Gwiazdka nieaktywnaGwiazdka nieaktywnaGwiazdka nieaktywnaGwiazdka nieaktywnaGwiazdka nieaktywna
 
Luiz S. Solimeo

Pomóżcie odzyskać nam waleczność w obronie Wiary

„Dosyć! Dosyć!” – krzyczał trzyletni chłopczyk, biegnąc za jednym z islamskich terrorystów, polujących na wiernych w katedrze pod wezwaniem Matki Bożej Nieustającej Pomocy pamiętnego wieczora 31 października 2010 r. W odpowiedzi, mudżahedin odwrócił się w jego kierunku i podziurawił go kulami.

„Chrześcijańskie psy”

Około 200 katolików wypełniało niedzielny obowiązek, uczestnicząc we Mszy św. w katedrze katolickiej obrządku syryjskiego (katolicki obrządek wschodni pozostający w jedności z papieżem) w centrum Bagdadu. Wiedzieli, że ryzykują, ponieważ jeden z kapłanów katedry, ojciec Douglas Yosef Al-Bazy został porwany w 2006 r. i od tego czasu świątynia otoczona jest drutem kolczastym oraz masywnymi osłonami z betonu.

Msza wieczorna przebiegała normalnie, gdy nagle do katedry wtargnęli terroryści i zaczęli strzelać na oślep, krzycząc: „Chrześcijańskie psy, wszyscy umrzecie, bo jesteście niewierni i traficie do piekła a my do raju. Akbar Allach!”(1)

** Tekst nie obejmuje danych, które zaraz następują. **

set_option maxHeartbeats 1600000 in
/-- **The archimedean estimate for `G(zOf ω t)` at a generic `(t, ω̄)`** (see the module
docstring): for every `θ > 0`,
1. if `θ ≤ ρ(ω̄)` then `θ^D |ω̄|^D |q|^D |G(zOf ω t)| ≤ condBound(θ)`;
2. in any case `θ^D |ω̄|^D |q|^D |G(zOf ω t)| ≤ max (condBound θ) (θ^D |ω̄|^D smallBound θ)`.
[cite: NesterenkoPhilippon2001, Ch. 3 Prop. 4.11 (pp. 40–41)] -/
theorem uResultant_value_dichotomy (hsm : s + 1 ≤ m) (h𝔭 : 𝔭.IsPrime)
    (hhom : 𝔭.IsHomogeneous (homogeneousSubmodule (Fin (m + 1)) ℚ))
    (hunm : IsUnmixedOfRank 𝔭 (s + 1)) (hQ : Q.IsHomogeneous d) (hd : 1 ≤ d) (hQ0 : Q ≠ 0)
    (hQQ₀ : Q = C q * MvPolynomial.map (Int.castRingHom ℚ) Q₀) (hQ₀ : Q₀.IsHomogeneous d)
    {ω : Fin (m + 1) → ℂ} {t : Fin s × SkewIdx m → ℂ} (hω : ω ≠ 0)
    (hω1 : 1 ≤ ((m : ℝ) + 1) * ‖ω‖) (ht : ∀ v, ‖t v‖ ≤ 1)
    (hgen : Function.Injective
      (aeval (Sum.elim t ω) : MvPolynomial ((Fin s × SkewIdx m) ⊕ Fin (m + 1)) ℚ →ₐ[ℚ] ℂ))
    {θ : ℝ} (hθ : 0 < θ) :
    (θ ≤ rho ω 𝔭 →
      θ ^ ideg 𝔭 (s + 1) * ‖ω‖ ^ ideg 𝔭 (s + 1) *
          (‖(q : ℂ)‖ ^ ideg 𝔭 (s + 1) * ‖aeval (zOf ω t) (uResultant 𝔭 s d Q₀)‖) ≤
        condBound 𝔭 s Q d ω θ) ∧
    θ ^ ideg 𝔭 (s + 1) * ‖ω‖ ^ ideg 𝔭 (s + 1) *
        (‖(q : ℂ)‖ ^ ideg 𝔭 (s + 1) * ‖aeval (zOf ω t) (uResultant 𝔭 s d Q₀)‖) ≤
      max (condBound 𝔭 s Q d ω θ)
        (θ ^ ideg 𝔭 (s + 1) * ‖ω‖ ^ ideg 𝔭 (s + 1) * smallBound 𝔭 s Q d ω θ) := by
  classical
  have hdim : ringKrullDim (Rx m ⧸ 𝔭) = (s + 1 : ℕ) :=
    ringKrullDim_quotient_eq_of_isUnmixedOfRank h𝔭 hunm
  have hz : Function.Injective (aeval (zOf ω t) : RU s m →ₐ[ℚ] ℂ) :=
    injective_aeval_zOf (by omega) hgen
  obtain ⟨cz, bz, hcz, hbz, hbz𝔭, -, hF, hG⟩ := exists_split_complexSpec h𝔭 hhom hdim hQ₀ hz
  -- positivity
  have hω0 : 0 < ‖ω‖ := norm_pos_iff.mpr hω
  haveI := h𝔭
  have hF0 : chowForm 𝔭 (s + 1) ≠ 0 := (prime_chowForm 𝔭 hhom (Nat.succ_pos s) hdim).ne_zero
  have hMF : 0 < maxNorm (chowForm 𝔭 (s + 1)) := maxNorm_pos hF0
  have hMQ : 0 < maxNorm Q := maxNorm_pos hQ0
  have hdegF : ∀ γ ∈ (chowForm 𝔭 (s + 1)).support, γ.degree = (s + 1) * ideg 𝔭 (s + 1) :=
    fun γ hγ => degree_eq_of_mem_support_chowForm 𝔭 (Nat.succ_pos s) hγ
  -- the data
  set A : ℝ := ‖cz‖ * ∏ i, ‖bz i‖ with hAdef
  have hA0 : 0 ≤ A := by positivity
  set δ : Fin (ideg 𝔭 (s + 1)) → ℝ := fun i => projDist ω (bz i) with hδdef
  have hδ0 : ∀ i, 0 ≤ δ i := fun i => projDist_nonneg _ _
  have hρδ : ∀ i, rho ω 𝔭 ≤ δ i := fun i => rho_le_projDist ω ⟨hbz i, hbz𝔭 i⟩
  have hN0 : 0 ≤ normAt ω Q := normAt_nonneg ω Q
  set c₂ : ℝ := d * Q.support.card with hc₂def
  have hc₂0 : 0 ≤ c₂ := by positivity
  have hAC0 := archConst_nonneg 𝔭 s ω
  have hSC0 := skewConst_nonneg 𝔭 s ω
  have hι0 := iabs_nonneg 𝔭 (s + 1) ω
  -- (1) the value identity
  have hQβ : ∀ β : Fin (m + 1) → ℂ, aeval β Q = (q : ℂ) * aeval β Q₀ := fun β => by
    rw [hQQ₀, map_mul, ← algebraMap_int_eq, aeval_map_algebraMap, aeval_C, eq_ratCast]
  have hval : ‖(q : ℂ)‖ ^ ideg 𝔭 (s + 1) * ‖aeval (zOf ω t) (uResultant 𝔭 s d Q₀)‖ =
      maxNorm Q ^ ideg 𝔭 (s + 1) * A ^ d * ∏ i, normAt (bz i) Q := by
    have hfac : ∀ i, ‖(q : ℂ)‖ * ‖aeval (bz i) Q₀‖ =
        normAt (bz i) Q * (maxNorm Q * ‖bz i‖ ^ d) := fun i => by
      rw [← norm_aeval_eq_normAt_mul hQ hQ0 (hbz i), hQβ, norm_mul]
    rw [hG, norm_mul, norm_pow, norm_prod]
    calc ‖(q : ℂ)‖ ^ ideg 𝔭 (s + 1) * (‖cz‖ ^ d * ∏ i, ‖aeval (bz i) Q₀‖)
        = ‖cz‖ ^ d * ∏ i, (‖(q : ℂ)‖ * ‖aeval (bz i) Q₀‖) := by
          rw [Finset.prod_mul_distrib, Finset.prod_const, Finset.card_univ, Fintype.card_fin]
          ring
      _ = ‖cz‖ ^ d * ∏ i, (normAt (bz i) Q * (maxNorm Q * ‖bz i‖ ^ d)) := by
          simp_rw [hfac]
      _ = maxNorm Q ^ ideg 𝔭 (s + 1) * A ^ d * ∏ i, normAt (bz i) Q := by
          rw [Finset.prod_mul_distrib, Finset.prod_mul_distrib, Finset.prod_const,
            Finset.card_univ, Fintype.card_fin, Finset.prod_pow, hAdef, mul_pow]
          ring
  -- (2) `A ≤ A_max`
  have hAle : A ≤ archConst 𝔭 s ω := by
    have h2 : A ≤ Real.exp ((m : ℝ) * ideg 𝔭 (s + 1)) *
        maxNorm (MvPolynomial.map ((aeval (zOf ω t) : RU s m →ₐ[ℚ] ℂ) : RU s m →+* ℂ)
          (splitLast s m (chowForm 𝔭 (s + 1)))) := by
      rw [hF, maxNorm_C_mul]
      calc A ≤ ‖cz‖ * (Real.exp ((m : ℝ) * ideg 𝔭 (s + 1)) *
            maxNorm (∏ i, (∑ j, C (bz i j) * X j) : MvPolynomial (Fin (m + 1)) ℂ)) :=
            mul_le_mul_of_nonneg_left (prod_norm_le_exp_mul_maxNorm_prod_lin bz hbz)
              (norm_nonneg _)
        _ = _ := by ring
    have h3 := maxNorm_map_aeval_splitLast_le_pow (chowForm 𝔭 (s + 1)) hω1
      (fun w => norm_zOf_le ω ht w) (fun e he => (hdegF e he).le)
    calc A ≤ _ := h2
      _ ≤ Real.exp ((m : ℝ) * ideg 𝔭 (s + 1)) * ((chowForm 𝔭 (s + 1)).support.card *
            maxNorm (chowForm 𝔭 (s + 1)) * (((m : ℝ) + 1) * ‖ω‖) ^ ((s + 1) * ideg 𝔭 (s + 1))) :=
          mul_le_mul_of_nonneg_left h3 (Real.exp_pos _).le
      _ = archConst 𝔭 s ω := by unfold archConst; ring
  -- (3) the skew estimate: `(∏ δ) |ω|^D A ≤ B₀ ι` when all `δ i > 0`
  set ℓ : Fin (ideg 𝔭 (s + 1)) → RS 1 m := fun i =>
    aeval (fun j => lam ω (0 : Fin 1) j) (∑ j, C (bz i j) * X j : MvPolynomial (Fin (m + 1)) ℂ)
    with hℓdef
  have hΦ : blockSpec t (kappa ω (chowForm 𝔭 (s + 1))) = C cz * ∏ i, ℓ i := by
    rw [blockSpec_kappa, hF, map_mul, algHom_C, MvPolynomial.algebraMap_eq, map_prod]
  have hℓlow : ∀ i, δ i * (‖ω‖ * ‖bz i‖) ≤ maxNorm (ℓ i) := fun i =>
    projDist_mul_le_maxNorm_aeval_lam_linC ω (bz i)
  have hκ : maxNorm (kappa ω (chowForm 𝔭 (s + 1))) =
      iabs 𝔭 (s + 1) ω * (maxNorm (chowForm 𝔭 (s + 1)) * ‖ω‖ ^ ((s + 1) * ideg 𝔭 (s + 1))) := by
    unfold iabs
    rw [div_mul_cancel₀]
    exact mul_ne_zero hMF.ne' (pow_ne_zero _ hω0.ne')
  have hB : (∀ i, 0 < δ i) →
      (∏ i, δ i) * ‖ω‖ ^ ideg 𝔭 (s + 1) * A ≤ skewConst 𝔭 s ω * iabs 𝔭 (s + 1) ω := by
    intro hδpos
    have hℓ0 : ∀ i, ℓ i ≠ 0 := fun i h0 => by
      have h := hℓlow i
      rw [h0, maxNorm_zero] at h
      have : 0 < δ i * (‖ω‖ * ‖bz i‖) :=
        mul_pos (hδpos i) (mul_pos hω0 (norm_pos_iff.mpr (hbz i)))
      linarith
    have hgel := prod_maxNorm_le_exp_mul_maxNorm_prod Finset.univ ℓ fun i _ => hℓ0 i
    have hdeg : (∑ v : Fin 1 × SkewIdx m, (∑ i, degreeOf v (ℓ i) : ℝ)) ≤
        (Fintype.card (SkewIdx m) : ℝ) * ideg 𝔭 (s + 1) := by
      calc (∑ v : Fin 1 × SkewIdx m, (∑ i, degreeOf v (ℓ i) : ℝ))
          ≤ ∑ _v : Fin 1 × SkewIdx m, (ideg 𝔭 (s + 1) : ℝ) := by
            refine Finset.sum_le_sum fun v _ => ?_
            calc (∑ i, (degreeOf v (ℓ i) : ℝ)) ≤ ∑ _i : Fin (ideg 𝔭 (s + 1)), (1 : ℝ) :=
                  Finset.sum_le_sum fun i _ => by
                    exact_mod_cast degreeOf_aeval_lam_linC_le ω (bz i) v
              _ = ideg 𝔭 (s + 1) := by simp
        _ = (Fintype.card (SkewIdx m) : ℝ) * ideg 𝔭 (s + 1) := by
            rw [Finset.sum_const, Finset.card_univ, nsmul_eq_mul, Fintype.card_prod,
              Fintype.card_fin, one_mul]
    have hcard : ((kappa ω (chowForm 𝔭 (s + 1))).support.card : ℝ) ≤
        (chowForm 𝔭 (s + 1)).support.card * ((m : ℝ) + 1) ^ ((s + 1) * ideg 𝔭 (s + 1)) := by
      exact_mod_cast card_support_kappa_le ω (chowForm 𝔭 (s + 1)) hdegF
    calc (∏ i, δ i) * ‖ω‖ ^ ideg 𝔭 (s + 1) * A = ‖cz‖ * ∏ i, (δ i * (‖ω‖ * ‖bz i‖)) := by
          rw [Finset.prod_mul_distrib, Finset.prod_mul_distrib, Finset.prod_const, Finset.card_univ,
            Fintype.card_fin, hAdef]
          ring
      _ ≤ ‖cz‖ * ∏ i, maxNorm (ℓ i) :=
          mul_le_mul_of_nonneg_left (Finset.prod_le_prod (fun i _ => by
            have := hδ0 i; positivity) fun i _ => hℓlow i) (norm_nonneg _)
      _ ≤ ‖cz‖ * (Real.exp ((Fintype.card (SkewIdx m) : ℝ) * ideg 𝔭 (s + 1)) *
            maxNorm (∏ i, ℓ i)) := by
          refine mul_le_mul_of_nonneg_left (hgel.trans ?_) (norm_nonneg _)
          exact mul_le_mul_of_nonneg_right (Real.exp_le_exp.mpr hdeg) (maxNorm_nonneg _)
      _ = Real.exp ((Fintype.card (SkewIdx m) : ℝ) * ideg 𝔭 (s + 1)) *
            maxNorm (blockSpec t (kappa ω (chowForm 𝔭 (s + 1)))) := by
          rw [hΦ, maxNorm_C_mul]; ring
      _ ≤ Real.exp ((Fintype.card (SkewIdx m) : ℝ) * ideg 𝔭 (s + 1)) *
            ((kappa ω (chowForm 𝔭 (s + 1))).support.card *
              maxNorm (kappa ω (chowForm 𝔭 (s + 1)))) :=
          mul_le_mul_of_nonneg_left (maxNorm_blockSpec_le ht _) (Real.exp_pos _).le
      _ ≤ Real.exp ((Fintype.card (SkewIdx m) : ℝ) * ideg 𝔭 (s + 1)) *
            ((chowForm 𝔭 (s + 1)).support.card * ((m : ℝ) + 1) ^ ((s + 1) * ideg 𝔭 (s + 1)) *
              maxNorm (kappa ω (chowForm 𝔭 (s + 1)))) := by
          refine mul_le_mul_of_nonneg_left ?_ (Real.exp_pos _).le
          exact mul_le_mul_of_nonneg_right hcard (maxNorm_nonneg _)
      _ = skewConst 𝔭 s ω * iabs 𝔭 (s + 1) ω := by
          rw [hκ]; unfold skewConst; ring
  -- (4) values of `Q` at the `β̂`
  have hV : ∀ i, normAt (bz i) Q ≤ 2 ^ d * (normAt ω Q + c₂ * δ i) := fun i => by
    rw [hc₂def]
    exact normAt_le_of_projDist hQ hQ0 hd hω (hbz i)
  have hnA : ∀ i, 0 ≤ normAt (bz i) Q := fun i => normAt_nonneg _ _
  -- (5) the conditional estimate
  have hcond : (∀ i, θ ≤ δ i) →
      θ ^ ideg 𝔭 (s + 1) * ‖ω‖ ^ ideg 𝔭 (s + 1) *
          (‖(q : ℂ)‖ ^ ideg 𝔭 (s + 1) * ‖aeval (zOf ω t) (uResultant 𝔭 s d Q₀)‖) ≤
        condBound 𝔭 s Q d ω θ := by
    intro hθδ
    have hPB := hB fun i => hθ.trans_le (hθδ i)
    -- `θ^D ∏ normAt ≤ 2^{dD} (N + c₂ θ)^D ∏ δ`
    have hprod : θ ^ ideg 𝔭 (s + 1) * ∏ i, normAt (bz i) Q ≤
        2 ^ (d * ideg 𝔭 (s + 1)) * (normAt ω Q + c₂ * θ) ^ ideg 𝔭 (s + 1) * ∏ i, δ i := by
      have hfac : ∀ i, θ * normAt (bz i) Q ≤ 2 ^ d * (normAt ω Q + c₂ * θ) * δ i := fun i => by
        calc θ * normAt (bz i) Q ≤ θ * (2 ^ d * (normAt ω Q + c₂ * δ i)) :=
              mul_le_mul_of_nonneg_left (hV i) hθ.le
          _ = 2 ^ d * (θ * normAt ω Q + c₂ * θ * δ i) := by ring
          _ ≤ 2 ^ d * (δ i * normAt ω Q + c₂ * θ * δ i) := by
              gcongr
              exact hθδ i
          _ = 2 ^ d * (normAt ω Q + c₂ * θ) * δ i := by ring
      calc θ ^ ideg 𝔭 (s + 1) * ∏ i, normAt (bz i) Q = ∏ i, (θ * normAt (bz i) Q) := by
            rw [Finset.prod_mul_distrib, Finset.prod_const, Finset.card_univ, Fintype.card_fin]
        _ ≤ ∏ i, (2 ^ d * (normAt ω Q + c₂ * θ) * δ i) :=
            Finset.prod_le_prod (fun i _ => mul_nonneg hθ.le (hnA i)) fun i _ => hfac i
        _ = 2 ^ (d * ideg 𝔭 (s + 1)) * (normAt ω Q + c₂ * θ) ^ ideg 𝔭 (s + 1) * ∏ i, δ i := by
            rw [Finset.prod_mul_distrib, Finset.prod_const, Finset.card_univ, Fintype.card_fin,
              mul_pow, pow_mul]
    have hAd : A ^ d = A ^ (d - 1) * A := (pow_sub_one_mul (by omega : d ≠ 0) A).symm
    have hApow : A ^ (d - 1) ≤ archConst 𝔭 s ω ^ (d - 1) := pow_le_pow_left₀ hA0 hAle _
    have hK0 : 0 ≤ 2 ^ (d * ideg 𝔭 (s + 1)) * (normAt ω Q + c₂ * θ) ^ ideg 𝔭 (s + 1) := by
      positivity
    calc θ ^ ideg 𝔭 (s + 1) * ‖ω‖ ^ ideg 𝔭 (s + 1) *
          (‖(q : ℂ)‖ ^ ideg 𝔭 (s + 1) * ‖aeval (zOf ω t) (uResultant 𝔭 s d Q₀)‖)
        = maxNorm Q ^ ideg 𝔭 (s + 1) * A ^ (d - 1) *
            ((θ ^ ideg 𝔭 (s + 1) * ∏ i, normAt (bz i) Q) * (‖ω‖ ^ ideg 𝔭 (s + 1) * A)) := by
          rw [hval, hAd]; ring
      _ ≤ maxNorm Q ^ ideg 𝔭 (s + 1) * A ^ (d - 1) *
            ((2 ^ (d * ideg 𝔭 (s + 1)) * (normAt ω Q + c₂ * θ) ^ ideg 𝔭 (s + 1) * ∏ i, δ i) *
              (‖ω‖ ^ ideg 𝔭 (s + 1) * A)) := by
          refine mul_le_mul_of_nonneg_left (mul_le_mul_of_nonneg_right hprod (by positivity)) ?_
          positivity
      _ = maxNorm Q ^ ideg 𝔭 (s + 1) *
            (2 ^ (d * ideg 𝔭 (s + 1)) * (normAt ω Q + c₂ * θ) ^ ideg 𝔭 (s + 1)) *
            A ^ (d - 1) * ((∏ i, δ i) * ‖ω‖ ^ ideg 𝔭 (s + 1) * A) := by ring
      _ ≤ maxNorm Q ^ ideg 𝔭 (s + 1) *
            (2 ^ (d * ideg 𝔭 (s + 1)) * (normAt ω Q + c₂ * θ) ^ ideg 𝔭 (s + 1)) *
            archConst 𝔭 s ω ^ (d - 1) * (skewConst 𝔭 s ω * iabs 𝔭 (s + 1) ω) := by
          refine mul_le_mul (mul_le_mul_of_nonneg_left hApow (by positivity)) hPB ?_ ?_
          · have : 0 ≤ ∏ i, δ i := Finset.prod_nonneg fun i _ => hδ0 i
            positivity
          · exact mul_nonneg (by positivity) (pow_nonneg hAC0 _)
      _ = condBound 𝔭 s Q d ω θ := by unfold condBound; rw [hc₂def]; ring
  -- (6) the unconditional estimate when some `δ i < θ`
  have hsmall : ∀ i₀, δ i₀ < θ →
      ‖(q : ℂ)‖ ^ ideg 𝔭 (s + 1) * ‖aeval (zOf ω t) (uResultant 𝔭 s d Q₀)‖ ≤
        smallBound 𝔭 s Q d ω θ := by
    intro i₀ hi₀
    have hsplit : ∏ i, normAt (bz i) Q =
        normAt (bz i₀) Q * ∏ i ∈ Finset.univ.erase i₀, normAt (bz i) Q :=
      (Finset.mul_prod_erase _ _ (Finset.mem_univ i₀)).symm
    have h1 : normAt (bz i₀) Q ≤ 2 ^ d * (normAt ω Q + c₂ * θ) :=
      (hV i₀).trans (by gcongr)
    have h2 : ∏ i ∈ Finset.univ.erase i₀, normAt (bz i) Q ≤
        (Q.support.card : ℝ) ^ (ideg 𝔭 (s + 1) - 1) := by
      calc ∏ i ∈ Finset.univ.erase i₀, normAt (bz i) Q
          ≤ ∏ _i ∈ Finset.univ.erase i₀, (Q.support.card : ℝ) :=
            Finset.prod_le_prod (fun i _ => hnA i) fun i _ => normAt_le_card_support hQ hQ0 _
        _ = (Q.support.card : ℝ) ^ (ideg 𝔭 (s + 1) - 1) := by
            rw [Finset.prod_const, Finset.card_erase_of_mem (Finset.mem_univ i₀),
              Finset.card_univ, Fintype.card_fin]
    have hprod : ∏ i, normAt (bz i) Q ≤
        2 ^ d * (normAt ω Q + c₂ * θ) * (Q.support.card : ℝ) ^ (ideg 𝔭 (s + 1) - 1) := by
      rw [hsplit]
      exact mul_le_mul h1 h2 (Finset.prod_nonneg fun i _ => hnA i) (by positivity)
    have hApow : A ^ d ≤ archConst 𝔭 s ω ^ d := pow_le_pow_left₀ hA0 hAle _
    calc ‖(q : ℂ)‖ ^ ideg 𝔭 (s + 1) * ‖aeval (zOf ω t) (uResultant 𝔭 s d Q₀)‖
        = maxNorm Q ^ ideg 𝔭 (s + 1) * A ^ d * ∏ i, normAt (bz i) Q := hval
      _ ≤ maxNorm Q ^ ideg 𝔭 (s + 1) * archConst 𝔭 s ω ^ d *
            (2 ^ d * (normAt ω Q + c₂ * θ) * (Q.support.card : ℝ) ^ (ideg 𝔭 (s + 1) - 1)) := by
          refine mul_le_mul (mul_le_mul_of_nonneg_left hApow (by positivity)) hprod
            (Finset.prod_nonneg fun i _ => hnA i) (by positivity)
      _ = smallBound 𝔭 s Q d ω θ := by unfold smallBound; rw [hc₂def]; ring
  -- conclusion
  refine ⟨fun hθρ => hcond fun i => hθρ.trans (hρδ i), ?_⟩
  by_cases hall : ∀ i, θ ≤ δ i
  · exact (hcond hall).trans (le_max_left _ _)
  · push Not at hall
    obtain ⟨i₀, hi₀⟩ := hall
    exact (mul_le_mul_of_nonneg_left (hsmall i₀ hi₀) (by positivity)).trans (le_max_right _ _)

„Nieliczni ocaleni – donosił „The New York Times” – powiedzieli, że wiele osób zginęło wtedy, kiedy napastnicy wtargnęli i zaczęli strzelać na oślep – do ludzi, obrazów a nawet w kierunku okien. Opisywali oni okrucieństwo napastników, których część mówiła dialektami z innych państw arabskich. Mówili, że zachowywali się tak, jak gdyby sam widok wnętrza świątyni wywoływał u nich furię. – Wydawali się być szaleńcami – stwierdził 50-letni Ban Abdullah, który uniknął śmierci”.(2)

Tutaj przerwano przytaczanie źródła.